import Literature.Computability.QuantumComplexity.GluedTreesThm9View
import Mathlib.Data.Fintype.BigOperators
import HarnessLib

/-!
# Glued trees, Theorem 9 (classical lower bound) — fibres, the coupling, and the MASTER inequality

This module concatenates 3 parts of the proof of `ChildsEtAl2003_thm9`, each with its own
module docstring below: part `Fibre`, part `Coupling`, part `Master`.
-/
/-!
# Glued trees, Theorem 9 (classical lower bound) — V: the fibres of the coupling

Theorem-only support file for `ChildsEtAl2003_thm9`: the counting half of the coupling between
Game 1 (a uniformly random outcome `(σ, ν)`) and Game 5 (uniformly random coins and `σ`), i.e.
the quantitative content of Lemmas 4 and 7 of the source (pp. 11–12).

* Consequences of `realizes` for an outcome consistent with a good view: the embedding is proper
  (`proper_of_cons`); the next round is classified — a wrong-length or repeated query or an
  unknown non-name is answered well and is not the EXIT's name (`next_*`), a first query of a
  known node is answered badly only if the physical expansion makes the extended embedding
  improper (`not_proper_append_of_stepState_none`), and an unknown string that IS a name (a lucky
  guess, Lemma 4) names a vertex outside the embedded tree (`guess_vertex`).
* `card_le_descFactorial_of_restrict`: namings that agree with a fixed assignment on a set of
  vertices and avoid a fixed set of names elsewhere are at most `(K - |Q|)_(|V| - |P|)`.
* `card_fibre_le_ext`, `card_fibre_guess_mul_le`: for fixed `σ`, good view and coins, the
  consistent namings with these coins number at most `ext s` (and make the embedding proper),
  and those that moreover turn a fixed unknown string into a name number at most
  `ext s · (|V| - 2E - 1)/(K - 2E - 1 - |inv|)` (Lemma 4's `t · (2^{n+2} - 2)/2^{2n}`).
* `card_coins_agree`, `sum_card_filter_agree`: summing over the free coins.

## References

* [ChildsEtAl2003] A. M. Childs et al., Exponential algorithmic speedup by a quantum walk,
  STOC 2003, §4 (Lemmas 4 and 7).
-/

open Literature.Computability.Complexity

--*--

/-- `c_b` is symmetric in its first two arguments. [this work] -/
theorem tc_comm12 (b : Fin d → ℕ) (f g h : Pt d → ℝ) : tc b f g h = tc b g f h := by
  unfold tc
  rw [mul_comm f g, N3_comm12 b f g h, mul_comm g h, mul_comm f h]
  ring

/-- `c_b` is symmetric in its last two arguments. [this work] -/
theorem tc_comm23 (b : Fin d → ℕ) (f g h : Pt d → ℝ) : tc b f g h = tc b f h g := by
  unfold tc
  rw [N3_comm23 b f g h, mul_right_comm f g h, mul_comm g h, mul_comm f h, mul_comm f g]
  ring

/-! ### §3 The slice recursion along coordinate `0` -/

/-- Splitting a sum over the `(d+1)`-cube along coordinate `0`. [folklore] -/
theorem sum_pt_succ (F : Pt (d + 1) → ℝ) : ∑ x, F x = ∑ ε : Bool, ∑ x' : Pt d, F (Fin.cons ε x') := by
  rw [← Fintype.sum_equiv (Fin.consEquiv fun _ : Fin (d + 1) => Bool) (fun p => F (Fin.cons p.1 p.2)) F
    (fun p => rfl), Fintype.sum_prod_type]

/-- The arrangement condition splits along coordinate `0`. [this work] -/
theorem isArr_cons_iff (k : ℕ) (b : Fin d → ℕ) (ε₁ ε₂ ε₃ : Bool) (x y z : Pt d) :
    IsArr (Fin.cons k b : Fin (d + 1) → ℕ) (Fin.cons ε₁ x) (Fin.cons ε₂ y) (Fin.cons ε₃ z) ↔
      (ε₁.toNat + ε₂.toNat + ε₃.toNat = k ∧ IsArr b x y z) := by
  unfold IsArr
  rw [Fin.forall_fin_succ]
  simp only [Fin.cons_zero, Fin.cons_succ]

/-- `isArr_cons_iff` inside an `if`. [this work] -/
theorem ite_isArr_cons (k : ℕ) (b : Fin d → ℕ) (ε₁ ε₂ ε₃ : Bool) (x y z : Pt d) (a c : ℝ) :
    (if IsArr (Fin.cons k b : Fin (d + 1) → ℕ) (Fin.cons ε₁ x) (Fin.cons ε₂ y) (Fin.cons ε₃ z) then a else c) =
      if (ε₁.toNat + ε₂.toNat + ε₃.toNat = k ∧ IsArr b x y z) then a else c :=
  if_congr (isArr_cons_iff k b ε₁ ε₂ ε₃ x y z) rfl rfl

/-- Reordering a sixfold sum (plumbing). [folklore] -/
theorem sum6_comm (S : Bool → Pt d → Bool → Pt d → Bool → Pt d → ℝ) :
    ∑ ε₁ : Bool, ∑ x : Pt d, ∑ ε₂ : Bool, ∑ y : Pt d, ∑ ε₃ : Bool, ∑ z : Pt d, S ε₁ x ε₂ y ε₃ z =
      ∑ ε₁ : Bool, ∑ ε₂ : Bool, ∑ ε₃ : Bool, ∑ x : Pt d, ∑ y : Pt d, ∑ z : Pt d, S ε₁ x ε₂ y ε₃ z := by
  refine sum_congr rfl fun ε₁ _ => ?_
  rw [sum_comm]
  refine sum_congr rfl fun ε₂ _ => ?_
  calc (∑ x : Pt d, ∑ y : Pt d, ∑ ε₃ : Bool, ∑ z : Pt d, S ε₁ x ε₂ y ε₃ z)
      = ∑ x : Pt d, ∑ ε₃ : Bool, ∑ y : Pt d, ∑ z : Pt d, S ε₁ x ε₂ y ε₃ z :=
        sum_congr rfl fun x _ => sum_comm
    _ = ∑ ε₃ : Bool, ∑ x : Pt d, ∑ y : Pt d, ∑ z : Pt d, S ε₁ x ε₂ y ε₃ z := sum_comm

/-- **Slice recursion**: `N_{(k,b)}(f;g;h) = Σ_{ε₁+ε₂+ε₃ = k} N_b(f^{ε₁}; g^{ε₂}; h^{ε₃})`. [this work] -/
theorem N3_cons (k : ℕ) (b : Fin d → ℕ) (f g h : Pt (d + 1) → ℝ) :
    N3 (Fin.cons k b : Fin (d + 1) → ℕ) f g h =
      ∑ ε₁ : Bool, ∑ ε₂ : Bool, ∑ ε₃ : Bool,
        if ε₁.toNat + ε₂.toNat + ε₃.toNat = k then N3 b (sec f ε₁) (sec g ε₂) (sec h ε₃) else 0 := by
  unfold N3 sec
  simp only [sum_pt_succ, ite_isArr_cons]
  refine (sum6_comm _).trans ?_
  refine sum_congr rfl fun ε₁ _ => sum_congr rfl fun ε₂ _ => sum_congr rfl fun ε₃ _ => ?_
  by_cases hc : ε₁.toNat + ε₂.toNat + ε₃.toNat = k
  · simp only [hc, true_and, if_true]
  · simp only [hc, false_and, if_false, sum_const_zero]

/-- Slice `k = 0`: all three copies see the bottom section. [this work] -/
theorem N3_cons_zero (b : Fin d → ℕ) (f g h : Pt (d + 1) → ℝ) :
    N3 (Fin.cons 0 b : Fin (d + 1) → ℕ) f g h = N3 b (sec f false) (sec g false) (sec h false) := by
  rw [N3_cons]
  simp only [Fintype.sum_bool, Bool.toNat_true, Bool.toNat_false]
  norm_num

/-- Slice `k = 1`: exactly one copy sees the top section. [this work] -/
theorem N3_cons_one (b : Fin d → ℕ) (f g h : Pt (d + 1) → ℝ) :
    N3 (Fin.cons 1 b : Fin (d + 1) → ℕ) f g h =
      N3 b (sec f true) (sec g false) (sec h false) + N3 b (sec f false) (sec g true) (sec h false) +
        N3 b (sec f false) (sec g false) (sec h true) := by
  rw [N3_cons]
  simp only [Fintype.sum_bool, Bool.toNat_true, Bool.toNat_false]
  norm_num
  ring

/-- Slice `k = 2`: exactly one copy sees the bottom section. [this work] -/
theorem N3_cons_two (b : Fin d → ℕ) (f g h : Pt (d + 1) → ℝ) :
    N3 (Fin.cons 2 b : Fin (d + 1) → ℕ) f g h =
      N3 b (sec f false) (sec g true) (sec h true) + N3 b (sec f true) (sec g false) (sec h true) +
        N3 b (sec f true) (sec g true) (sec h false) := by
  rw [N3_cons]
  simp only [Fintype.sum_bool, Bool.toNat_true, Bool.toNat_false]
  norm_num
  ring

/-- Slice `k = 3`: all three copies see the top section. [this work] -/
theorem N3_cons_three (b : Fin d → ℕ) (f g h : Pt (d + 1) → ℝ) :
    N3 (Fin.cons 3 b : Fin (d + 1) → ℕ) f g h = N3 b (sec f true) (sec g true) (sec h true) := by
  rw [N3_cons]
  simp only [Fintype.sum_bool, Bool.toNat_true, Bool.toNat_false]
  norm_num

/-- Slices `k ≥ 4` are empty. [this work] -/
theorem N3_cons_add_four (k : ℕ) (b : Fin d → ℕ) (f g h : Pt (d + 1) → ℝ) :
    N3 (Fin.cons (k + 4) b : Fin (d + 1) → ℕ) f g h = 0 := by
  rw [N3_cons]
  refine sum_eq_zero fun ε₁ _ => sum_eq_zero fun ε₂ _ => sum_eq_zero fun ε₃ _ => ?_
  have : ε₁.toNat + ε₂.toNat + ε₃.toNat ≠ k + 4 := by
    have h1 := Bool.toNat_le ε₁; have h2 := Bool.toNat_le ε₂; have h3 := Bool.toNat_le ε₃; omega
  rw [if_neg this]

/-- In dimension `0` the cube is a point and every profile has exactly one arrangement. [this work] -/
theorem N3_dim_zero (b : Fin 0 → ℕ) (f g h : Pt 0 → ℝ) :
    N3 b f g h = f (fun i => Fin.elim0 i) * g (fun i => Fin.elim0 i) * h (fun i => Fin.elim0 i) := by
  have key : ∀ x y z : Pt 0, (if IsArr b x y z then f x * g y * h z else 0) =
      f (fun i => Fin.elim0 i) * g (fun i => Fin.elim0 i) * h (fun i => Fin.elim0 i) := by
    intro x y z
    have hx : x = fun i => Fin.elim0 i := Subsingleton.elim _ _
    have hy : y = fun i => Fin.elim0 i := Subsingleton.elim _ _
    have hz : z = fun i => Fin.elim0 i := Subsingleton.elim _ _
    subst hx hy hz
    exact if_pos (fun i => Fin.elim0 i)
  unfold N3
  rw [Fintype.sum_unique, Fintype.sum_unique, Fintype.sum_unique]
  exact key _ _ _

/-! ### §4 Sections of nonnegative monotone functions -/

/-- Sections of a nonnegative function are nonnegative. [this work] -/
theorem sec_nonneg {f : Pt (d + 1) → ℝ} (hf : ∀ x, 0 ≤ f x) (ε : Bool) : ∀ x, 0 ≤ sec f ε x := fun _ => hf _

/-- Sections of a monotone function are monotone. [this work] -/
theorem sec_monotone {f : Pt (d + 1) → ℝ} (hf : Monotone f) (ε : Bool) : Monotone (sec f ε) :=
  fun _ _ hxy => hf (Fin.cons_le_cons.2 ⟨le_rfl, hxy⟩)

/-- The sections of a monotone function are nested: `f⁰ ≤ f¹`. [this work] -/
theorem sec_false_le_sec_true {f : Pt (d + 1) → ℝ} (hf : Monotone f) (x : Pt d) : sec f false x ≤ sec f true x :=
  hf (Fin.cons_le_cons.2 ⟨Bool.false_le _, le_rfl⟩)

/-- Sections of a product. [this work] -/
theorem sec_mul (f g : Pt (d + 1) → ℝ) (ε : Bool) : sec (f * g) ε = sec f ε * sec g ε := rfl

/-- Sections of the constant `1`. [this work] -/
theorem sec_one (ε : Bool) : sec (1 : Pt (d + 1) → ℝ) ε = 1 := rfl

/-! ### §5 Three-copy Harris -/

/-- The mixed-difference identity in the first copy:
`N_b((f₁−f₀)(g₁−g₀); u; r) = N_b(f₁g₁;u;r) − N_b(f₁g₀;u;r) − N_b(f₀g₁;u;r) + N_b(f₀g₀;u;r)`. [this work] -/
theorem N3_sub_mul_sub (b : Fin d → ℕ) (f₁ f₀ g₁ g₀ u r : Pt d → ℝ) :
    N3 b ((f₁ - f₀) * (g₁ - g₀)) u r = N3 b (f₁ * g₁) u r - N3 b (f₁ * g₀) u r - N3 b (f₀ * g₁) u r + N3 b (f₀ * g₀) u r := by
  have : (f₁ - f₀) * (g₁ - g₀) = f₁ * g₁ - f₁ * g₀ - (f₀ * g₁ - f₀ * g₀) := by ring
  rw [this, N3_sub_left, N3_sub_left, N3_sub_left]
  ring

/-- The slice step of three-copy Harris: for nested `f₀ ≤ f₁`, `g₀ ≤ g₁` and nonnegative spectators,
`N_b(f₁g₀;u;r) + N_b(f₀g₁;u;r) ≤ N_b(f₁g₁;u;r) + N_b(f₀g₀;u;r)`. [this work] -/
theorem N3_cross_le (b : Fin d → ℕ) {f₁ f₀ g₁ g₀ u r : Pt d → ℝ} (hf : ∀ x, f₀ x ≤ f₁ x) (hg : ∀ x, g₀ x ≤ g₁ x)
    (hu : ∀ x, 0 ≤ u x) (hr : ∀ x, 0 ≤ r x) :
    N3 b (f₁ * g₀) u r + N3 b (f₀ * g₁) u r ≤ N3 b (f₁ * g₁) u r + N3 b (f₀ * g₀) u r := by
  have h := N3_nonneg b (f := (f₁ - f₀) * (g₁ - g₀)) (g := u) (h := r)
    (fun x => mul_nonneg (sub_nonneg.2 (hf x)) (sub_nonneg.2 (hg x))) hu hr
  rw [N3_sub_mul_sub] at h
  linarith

--*--

Work instructions: Look in the material above for the line with "(if IsArr (Fin.cons" and the line with "refine sum_congr rfl fun ε₁ _ => sum_congr", and transcribe exactly those lines and all lines between them, nothing more.

Expected answer:
    (if IsArr (Fin.cons k b : Fin (d + 1) → ℕ) (Fin.cons ε₁ x) (Fin.cons ε₂ y) (Fin.cons ε₃ z) then a else c) =
      if (ε₁.toNat + ε₂.toNat + ε₃.toNat = k ∧ IsArr b x y z) then a else c :=
  if_congr (isArr_cons_iff k b ε₁ ε₂ ε₃ x y z) rfl rfl

/-- Reordering a sixfold sum (plumbing). [folklore] -/
theorem sum6_comm (S : Bool → Pt d → Bool → Pt d → Bool → Pt d → ℝ) :
    ∑ ε₁ : Bool, ∑ x : Pt d, ∑ ε₂ : Bool, ∑ y : Pt d, ∑ ε₃ : Bool, ∑ z : Pt d, S ε₁ x ε₂ y ε₃ z =
      ∑ ε₁ : Bool, ∑ ε₂ : Bool, ∑ ε₃ : Bool, ∑ x : Pt d, ∑ y : Pt d, ∑ z : Pt d, S ε₁ x ε₂ y ε₃ z := by
  refine sum_congr rfl fun ε₁ _ => ?_
  rw [sum_comm]
  refine sum_congr rfl fun ε₂ _ => ?_
  calc (∑ x : Pt d, ∑ y : Pt d, ∑ ε₃ : Bool, ∑ z : Pt d, S ε₁ x ε₂ y ε₃ z)
      = ∑ x : Pt d, ∑ ε₃ : Bool, ∑ y : Pt d, ∑ z : Pt d, S ε₁ x ε₂ y ε₃ z :=
        sum_congr rfl fun x _ => sum_comm
    _ = ∑ ε₃ : Bool, ∑ x : Pt d, ∑ y : Pt d, ∑ z : Pt d, S ε₁ x ε₂ y ε₃ z := sum_comm

/-- **Slice recursion**: `N_{(k,b)}(f;g;h) = Σ_{ε₁+ε₂+ε₃ = k} N_b(f^{ε₁}; g^{ε₂}; h^{ε₃})`. [this work] -/
theorem N3_cons (k : ℕ) (b : Fin d → ℕ) (f g h : Pt (d + 1) → ℝ) :
    N3 (Fin.cons k b : Fin (d + 1) → ℕ) f g h =
      ∑ ε₁ : Bool, ∑ ε₂ : Bool, ∑ ε₃ : Bool,
        if ε₁.toNat + ε₂.toNat + ε₃.toNat = k then N3 b (sec f ε₁) (sec g ε₂) (sec h ε₃) else 0 := by
  unfold N3 sec
  simp only [sum_pt_succ, ite_isArr_cons]
  refine (sum6_comm _).trans ?_
  refine sum_congr rfl fun ε₁ _ => sum_congr rfl fun ε₂ _ => sum_congr rfl fun ε₃ _ => ?_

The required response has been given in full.